The furnace will also contain a high temperature safety cut-out switch that will disconnect all power to the heating elements if the temperature rises above a pre-set safety threshold. This can happen if the blower fan fails to engage and drive the heated air through the house, and thus draw cool air into the plenum chamber.

Electric furnaces are sized according to their power consumption and can generally range anywhere from 5 kW to 40 kW and be supplied with either single-phase voltage for household use, or three-phase voltage for industrial and commercial heaters, depending upon the availability at the point of installation.

Baseboard Heating

The simplest form of fixed electric heat is the baseboard heater.
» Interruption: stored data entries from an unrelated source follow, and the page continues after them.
import Summits.Ventures.PercRepro.RankLevelSetExplicitLin2LargeSharp58
import Summits.Ventures.PercRepro.RankLevelSetExplicitLin2TailOptimal

/-!
# PercRepro — THE LEVEL FROM ANY KEY ROW OVER THE 5/8 RANGE WITH THE OPTIMAL CHERNOFF TAIL AT ITS TOP CORANK (p9, S4)

`proofs/SUBCLAIM-S4-p9.md` §S4.2⁗⁗. p4's `c025_level_succ_of_key_row_tailOpt` (RankLevelSetExplicitLin2TailOptimal) takes the
`(Y)`-tail from ONE kernel inequality at the top core corank `D = q + 1 + 2^{q+1}` — the optimal Chernoff pair
`16·n₀^{n₀} ≤ 2^{n₀}·(n₀ − K₀)^{n₀−K₀}·K₀^{K₀}` at `n₀ = p₀ + D`, `K₀ = q + 1 + D` — and transfers it down the coranks
(`tail_down`) and up the rank (`tail_up`). With the 5/8 range (RankLevelSetExplicitLin2LargeSharp58: the large-corank theorem
`c025_core_explicit_large_of58` from corank `q + 1 + 5·2^{q−2} + 1`) the same assembly needs the pair only at
`D' = q + 1 + 5·2^{q−2}`: `c025_level_succ_of_key_row_tailOpt58` below is p4's theorem with `D'` for `D`, p4's transfer lemmas
unchanged, and the large-corank theorem of the 5/8 range in place of `c025_core_explicit_large_of'`. Axioms: standard.
-/

open scoped Matroid

namespace PercRepro

namespace ThmN

variable {α : Type}

/-- **THE LEVEL FROM ONE EVALUATED ROW OVER THE 5/8 RANGE, WITH THE TAIL FROM ONE KERNEL EVALUATION AT ITS TOP CORANK**:
p4's `c025_level_succ_of_key_row_tailOpt` with the core coranks `q + 2 ≤ d ≤ D' = q + 1 + 5·2^{q−2}`, the optimal pair
`htop : 16·n₀^{n₀} ≤ 2^{n₀}·(n₀ − K₀)^{n₀−K₀}·K₀^{K₀}` at `n₀ = p₀ + D'`, `K₀ = q + 1 + D'` (with `2K₀ ≤ n₀`), the row
`K p₀ d` on those coranks, and `c025_core_explicit_large_of58` beyond them from the bases `N₁`, `P₂` (the flat bound
`5·2^{q−2} − 1`) with `5·2^{q−2} + 1 ≤ p₀`. -/
theorem c025_level_succ_of_key_row_tailOpt58 (q : ℕ) (hq : 7 ≤ q) (p₀ N₁ P₂ : ℕ) (K : ℕ → ℕ → Prop)
    (hN₁ : N₁ ≤ p₀) (hm : 2 * (q + 1) ≤ N₁)
    (hbase₁ : 8 * (q + 1 + 1) * 2 ^ (5 * 2 ^ (q + 1 - 3) - 1 - (q + 1)) * N₁ ^ (q + 1) ≤ 2 ^ N₁)
    (hP₂ : P₂ ≤ p₀) (hP₂q : q + 1 + 2 ≤ P₂)
    (hbase₂ : 2 ^ (P₂ + (q + 1)) * 2 ^ (5 * 2 ^ (q + 1 - 3) - 1 - (q + 1)) * (2 * (P₂ - 1 - (q + 1)) + 1) ≤
      4 ^ (P₂ - 1 - (q + 1)))
    (hp3 : 5 * 2 ^ (q + 1 - 3) + 1 ≤ p₀)
    (hK₀ : 2 * (q + 1 + (q + 1 + 5 * 2 ^ (q + 1 - 3))) ≤ p₀ + (q + 1 + 5 * 2 ^ (q + 1 - 3)))
    (htop : 16 * (p₀ + (q + 1 + 5 * 2 ^ (q + 1 - 3))) ^ (p₀ + (q + 1 + 5 * 2 ^ (q + 1 - 3))) ≤
      2 ^ (p₀ + (q + 1 + 5 * 2 ^ (q + 1 - 3))) *
        ((p₀ + (q + 1 + 5 * 2 ^ (q + 1 - 3)) - (q + 1 + (q + 1 + 5 * 2 ^ (q + 1 - 3)))) ^
            (p₀ + (q + 1 + 5 * 2 ^ (q + 1 - 3)) - (q + 1 + (q + 1 + 5 * 2 ^ (q + 1 - 3)))) *
          (q + 1 + (q + 1 + 5 * 2 ^ (q + 1 - 3))) ^ (q + 1 + (q + 1 + 5 * 2 ^ (q + 1 - 3)))))
    (hmono : ∀ p d, q + 1 ≤ d → K p d → K (p + 1) d)
    (hcore : ∀ (M : Matroid α) [M.Finite] (p d : ℕ), q + 2 ≤ d → d ≤ q + 1 + 5 * 2 ^ (q + 1 - 3) →
      16 * ∑ j ∈ Finset.range (q + 1 + d + 1), (p + d).choose j ≤ 2 ^ (p + d) →
      K p d → M.eRank = (p : ℕ∞) → M.E.ncard = p + d →
      (∀ e ∈ M.E, ∃ A ⊆ M.E \ {e}, e ∉ M.closure A ∧ e ∉ M.closure ((M.E \ {e}) \ A)) → RLS M p (q + 1))
    (hrow : ∀ t < 5 * 2 ^ (q + 1 - 3), K p₀ (q + 2 + t))
    (hprev : ∀ (M : Matroid α) [M.Finite] (p : ℕ), p₀ - 1 ≤ p → RLS M p q) :
    ∀ (M : Matroid α) [M.Finite] (p : ℕ), p₀ ≤ p → RLS M p (q + 1) := by
  intro M _ p hp
  have h2q : 2 ≤ 5 * 2 ^ (q + 1 - 3) := by
    have : 1 ≤ 2 ^ (q + 1 - 3) := Nat.one_le_two_pow
    omega
  -- the tail at the top corank `D'` from the optimal pair, then at every `p ≥ p₀` and every smaller corank
  have htail0 := Explicit.tail_of_optimal_chernoff (p₀ + (q + 1 + 5 * 2 ^ (q + 1 - 3)))
    (q + 1 + (q + 1 + 5 * 2 ^ (q + 1 - 3))) hK₀ htop
  have htailp := Explicit.tail_up p₀ (q + 1) (q + 1 + 5 * 2 ^ (q + 1 - 3)) htail0 p hp
  have htaild := Explicit.tail_down p (q + 1) (q + 1 + 5 * 2 ^ (q + 1 - 3)) htailp
  refine rls_succ_large_at (α := α) q (q + 1) p (by omega) (fun M' _ => hprev M' (p - 1) (by omega)) ?_ ?_ M
  · intro M' _ hn
    rcases Nat.lt_or_ge M'.E.ncard (p + (q + 1)) with h | h
    · exact RLS_of_ncard_lt M' h
    · exact RLS_of_ncard_eq M' (by omega)
  · intro M' _ hR hbig hfree
    rcases Nat.lt_or_ge M'.E.ncard (p + (q + 1) + 5 * 2 ^ (q + 1 - 3) + 1) with h | h
    · have hkey0 := hrow (M'.E.ncard - p - (q + 2)) (by omega)
      rw [show q + 2 + (M'.E.ncard - p - (q + 2)) = M'.E.ncard - p by omega] at hkey0
      have hkey := key_mono_of_succ K (M'.E.ncard - p) (fun p' => hmono p' (M'.E.ncard - p) (by omega)) p₀ p hp hkey0
      have hT := htaild (M'.E.ncard - p) (by omega)
      exact hcore M' p (M'.E.ncard - p) (by omega) (by omega) hT hkey hR (by omega) hfree
    · exact c025_core_explicit_large_of58 (q + 1) (by omega) N₁ P₂
        (Explicit.regime_one_of_base' (q + 1) (8 * (q + 1 + 1) * 2 ^ (5 * 2 ^ (q + 1 - 3) - 1 - (q + 1))) N₁ hm hbase₁)
        (Explicit.regime_two_of_base_exp (q + 1) (5 * 2 ^ (q + 1 - 3) - 1 - (q + 1)) P₂ hP₂q hbase₂) M' p (hN₁.trans hp)
        (hP₂.trans hp) (hp3.trans hp) hR (by omega) hfree

end ThmN

end PercRepro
These small, modular units with their long horizontal profile are installed underneath windows and other areas of high ambient heat loss.

Energized at 240V in households to maximize heat production, baseboard heaters are commonly controlled by line-voltage thermostats installed in each room or heated area though some can also be controlled by built-in thermostats installed directly into the unit housing.

Because line-voltage thermostats directly control the flow of current to the heater element they must be rated for whatever value of current flows through them.

Baseboard heaters are rated for their power output, in watts, and are generally available in 250W increments, thus allowing installers to select the appropriate size of heater for the area being heated. To find the current requirements of a device, divide the rated power by rated voltage.

For example, a thermostat rated 3kW at 240V would be able to handle 12.5 amps of current.

$12.5\text{A}={\displaystyle \frac{3000\text{W}}{240\text{V}}}$

When installing any kind of baseboard heaters, care must be taken not to install any other electrical equipment above them. No receptacles may be installed above a baseboard heater because of the risk of a cord resting on the heater and getting damaged by the heat. If a receptacle is required in a section of wall that also has baseboard heat, some manufactures will provide spacing inside the heater for installation of a receptacle.